Task item =>
In the data below, find the lines containing "independent" and say how many there are, nothing more.

Material for this exercise =>

import Mathlib
import HarnessLib
import Summits.Ventures.LatticeQCDFlow.Exactness.NCMCGeneralSpaceEstimatorCLT

/-!
# Asymptotic normality of the reported acceptance and the Bernoulli variance cap on a general state space

HONEST FRAMING: exact (Metropolis-corrected) sampling algorithms for lattice gauge theory;
figures of merit are autocorrelation/cost numbers at stated couplings and volumes; no
continuum-physics claim.

Venture `LatticeQCDFlow` (cell pub-lqcd), topic `Exactness`; FANOUT row 13 (`eng-snf`, GEN-13).
NEW WORK of the cell (elementary), not a published result; nothing is cited as a fact.  A short
companion of `NCMCGeneralSpaceAcceptanceHoeffding.lean` (GEN-12) and
`NCMCGeneralSpaceAcceptanceChernoff.lean` (GEN-13): those give finite-`N` TAIL bounds for the
reported mean acceptance; this file records its ASYMPTOTIC LAW (GEN-12's CLT for sample means of
an i.i.d. run, `tendstoInDistribution_sqrt_mul_sampleMean_sub`, applied to the bounded observable
`min(1, e^{−(W−c)})`) together with the variance cap that makes the law usable without knowing the
work distribution: a `[0,1]`-valued observable has variance at most `a(1 − a) ≤ 1/4`, `a` its mean.

## Content

* `memLp_two_of_mem_Icc` (bookkeeping), **`variance_le_mean_mul_one_sub_mean`** — for measurable
  `g : E → [0,1]` on a probability law, `Var_μ[g] ≤ a(1 − a)` with `a = E_μ g` (`g² ≤ g`), and
  `variance_le_quarter` (`≤ 1/4`).
* **`tendstoInDistribution_sqrt_mul_sampleMean_accept_sub`** — for any measurable work `W` on a
  probability law `μ` and level constant `c`: `√n (ᾱ_n − a(c)) →d N(0, Var_μ[min(1, e^{−(W−c)})])`,
  `ᾱ_n` the mean of the first `n` acceptance probabilities of an i.i.d. run.
* For a Crooks pair `(κF, κR, s, e, W)` from `ν₀` to `ν₁` (independent forward evolutions from
  prior equilibrium): **`CrooksPair.tendstoInDistribution_sampleMean_accept`** (the CLT around
  `a_F(c) = E_F[min(1, e^{−(W−c)})]`) and **`CrooksPair.variance_accept_le`**
  (`Var_F[min(1, e^{−(W−c)})] ≤ a_F(c)(1 − a_F(c))`): the asymptotic standard error of a reported
  acceptance from `N` independent proposals is at most `√(a_F(1 − a_F)/N)`, whatever the protocol.

Scope / NOT CLAIMED: independent evolutions only; limits in distribution (finite-`N` statements are
the Hoeffding / Chernoff files); no value for any concrete protocol.
-/

namespace Summit.Ventures.LatticeQCDFlow.Exactness.GeneralNCMC

open MeasureTheory ProbabilityTheory Set Filter Finset
open scoped ENNReal NNReal Topology

variable {E : Type*} [MeasurableSpace E]

section IID

variable (μ : Measure E) [IsProbabilityMeasure μ]
variable {Ω' : Type*} [MeasurableSpace Ω'] {P' : Measure Ω'} [IsProbabilityMeasure P']

/-! ## The Bernoulli variance cap for a `[0,1]`-valued observable -/

/-- A `[0,1]`-valued measurable observable is in `L²` of a probability law. -/
theorem memLp_two_of_mem_Icc {g : E → ℝ} (hg : Measurable g) (h01 : ∀ a, g a ∈ Icc (0 : ℝ) 1) :
    MemLp g 2 μ :=
  MemLp.of_bound hg.aestronglyMeasurable 1 (Eventually.of_forall fun a => by
    rw [Real.norm_eq_abs, abs_of_nonneg (h01 a).1]
    exact (h01 a).2)

/-- **`Var_μ[g] ≤ a(1 − a)`** for a measurable `g : E → [0,1]` with mean `a` (`g² ≤ g` pointwise,
so `E g² ≤ E g`). -/
theorem variance_le_mean_mul_one_sub_mean {g : E → ℝ} (hg : Measurable g)
    (h01 : ∀ a, g a ∈ Icc (0 : ℝ) 1) :
    Var[g; μ] ≤ (∫ a, g a ∂μ) * (1 - ∫ a, g a ∂μ) := by
  have hL2 := memLp_two_of_mem_Icc μ hg h01
  have hint : Integrable g μ := hL2.integrable one_le_two
  have hsq : ∫ a, g a ^ 2 ∂μ ≤ ∫ a, g a ∂μ :=
    integral_mono hL2.integrable_sq hint fun a => by
      have h := h01 a
      simp only [Set.mem_Icc] at h
      nlinarith [h.1, h.2]
  have hv : Var[g; μ] = (∫ a, g a ^ 2 ∂μ) - (∫ a, g a ∂μ) ^ 2 := by
    rw [variance_eq_sub hL2]
    rfl
  rw [hv]
  nlinarith [hsq]

/-- … hence `Var_μ[g] ≤ 1/4`. -/
theorem variance_le_quarter {g : E → ℝ} (hg : Measurable g) (h01 : ∀ a, g a ∈ Icc (0 : ℝ) 1) :
    Var[g; μ] ≤ 1 / 4 := by
  refine (variance_le_mean_mul_one_sub_mean μ hg h01).trans ?_
  nlinarith [sq_nonneg ((∫ a, g a ∂μ) - 1 / 2)]

/-! ## The CLT for the mean acceptance of an i.i.d. run -/

/-- The Metropolis acceptance probability `min(1, e^{−(W−c)})` is measurable and `[0,1]`-valued. -/
theorem measurable_accept_mem_Icc {W : E → ℝ} (hW : Measurable W) (c : ℝ) :
    Measurable (fun ε => min 1 (Real.exp (-(W ε - c)))) ∧
      ∀ ε, min 1 (Real.exp (-(W ε - c))) ∈ Icc (0 : ℝ) 1 :=
  ⟨measurable_const.min (Real.measurable_exp.comp (hW.sub measurable_const).neg),
    fun _ => ⟨le_min zero_le_one (Real.exp_pos _).le, min_le_left _ _⟩⟩

/-- **CLT for the mean acceptance**: for a measurable work `W` on a probability law `μ` and a level
constant `c`, along an infinite i.i.d. run
`√n ((1/n) Σ_{i<n} min(1, e^{−(W(ω i)−c)}) − E_μ[min(1, e^{−(W−c)})]) →d N(0, Var_μ[min(1, e^{−(W−c)})])`. -/
theorem tendstoInDistribution_sqrt_mul_sampleMean_accept_sub {W : E → ℝ} (hW : Measurable W)
    (c : ℝ) {Y : Ω' → ℝ}
    (hY : HasLaw Y (gaussianReal 0 (Var[fun ε => min 1 (Real.exp (-(W ε - c))); μ]).toNNReal) P') :
    TendstoInDistribution
      (fun (n : ℕ) (ω : ℕ → E) => √(n : ℝ) *
        (sampleMean (fun ε => min 1 (Real.exp (-(W ε - c)))) (fun i : Fin n => ω i) -
          ∫ ε, min 1 (Real.exp (-(W ε - c))) ∂μ))
      atTop Y (fun _ => Measure.infinitePi fun _ : ℕ => μ) P' :=
  tendstoInDistribution_sqrt_mul_sampleMean_sub μ (measurable_accept_mem_Icc hW c).1
    (memLp_two_of_mem_Icc μ (measurable_accept_mem_Icc hW c).1 (measurable_accept_mem_Icc hW c).2) hY

end IID

/-! ## For a Crooks pair -/

namespace CrooksPair

variable {Ω : Type*} [MeasurableSpace Ω]
variable {ν₀ ν₁ : Measure Ω} {κF κR : Kernel Ω E} {s e : E → Ω} {W : E → ℝ}
variable {Ω' : Type*} [MeasurableSpace Ω'] {P' : Measure Ω'} [IsProbabilityMeasure P']

/-- **CLT for the reported acceptance of a Crooks pair**: along an infinite run of independent
forward evolutions from prior equilibrium, for every level constant `c`,
`√n (ᾱ_n − a_F(c)) →d N(0, Var_F[min(1, e^{−(W−c)})])`. -/
theorem tendstoInDistribution_sampleMean_accept [IsFiniteMeasure ν₀] [IsMarkovKernel κF]
    (h0 : ν₀ univ ≠ 0) (h : CrooksPair ν₀ ν₁ κF κR s e W) (c : ℝ) {Y : Ω' → ℝ}
    (hY : HasLaw Y (gaussianReal 0
      (Var[fun ε => min 1 (Real.exp (-(W ε - c))); fwdPathLaw ν₀ κF]).toNNReal) P') :
    haveI := isProbabilityMeasure_fwdPathLaw ν₀ h0 κF
    TendstoInDistribution
      (fun (n : ℕ) (ω : ℕ → E) => √(n : ℝ) *
        (sampleMean (fun ε => min 1 (Real.exp (-(W ε - c)))) (fun i : Fin n => ω i) -
          ∫ ε, min 1 (Real.exp (-(W ε - c))) ∂(fwdPathLaw ν₀ κF)))
      atTop Y (fun _ => Measure.infinitePi fun _ : ℕ => fwdPathLaw ν₀ κF) P' := by
  haveI := isProbabilityMeasure_fwdPathLaw ν₀ h0 κF
  exact tendstoInDistribution_sqrt_mul_sampleMean_accept_sub (fwdPathLaw ν₀ κF) h.measurable_W c hY

/-- **The asymptotic variance of the reported acceptance is at most `a_F(c)(1 − a_F(c))`** — the
Bernoulli cap, attained iff the acceptance probability is a.s. `0` or `1` (a deterministic
accept/reject pattern); in particular at most `1/4`. -/
theorem variance_accept_le [IsFiniteMeasure ν₀] [IsMarkovKernel κF] (h0 : ν₀ univ ≠ 0)
    (h : CrooksPair ν₀ ν₁ κF κR s e W) (c : ℝ) :
    Var[fun ε => min 1 (Real.exp (-(W ε - c))); fwdPathLaw ν₀ κF] ≤
      (∫ ε, min 1 (Real.exp (-(W ε - c))) ∂(fwdPathLaw ν₀ κF)) *
        (1 - ∫ ε, min 1 (Real.exp (-(W ε - c))) ∂(fwdPathLaw ν₀ κF)) := by
  haveI := isProbabilityMeasure_fwdPathLaw ν₀ h0 κF
  exact variance_le_mean_mul_one_sub_mean (fwdPathLaw ν₀ κF) (measurable_accept_mem_Icc h.measurable_W c).1
    (measurable_accept_mem_Icc h.measurable_W c).2

/-- … and at most `1/4`. -/
theorem variance_accept_le_quarter [IsFiniteMeasure ν₀] [IsMarkovKernel κF] (h0 : ν₀ univ ≠ 0)
    (h : CrooksPair ν₀ ν₁ κF κR s e W) (c : ℝ) :
    Var[fun ε => min 1 (Real.exp (-(W ε - c))); fwdPathLaw ν₀ κF] ≤ 1 / 4 := by
  haveI := isProbabilityMeasure_fwdPathLaw ν₀ h0 κF
  exact variance_le_quarter (fwdPathLaw ν₀ κF) (measurable_accept_mem_Icc h.measurable_W c).1
    (measurable_accept_mem_Icc h.measurable_W c).2

end CrooksPair

end Summit.Ventures.LatticeQCDFlow.Exactness.GeneralNCMC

Expected answer =>
4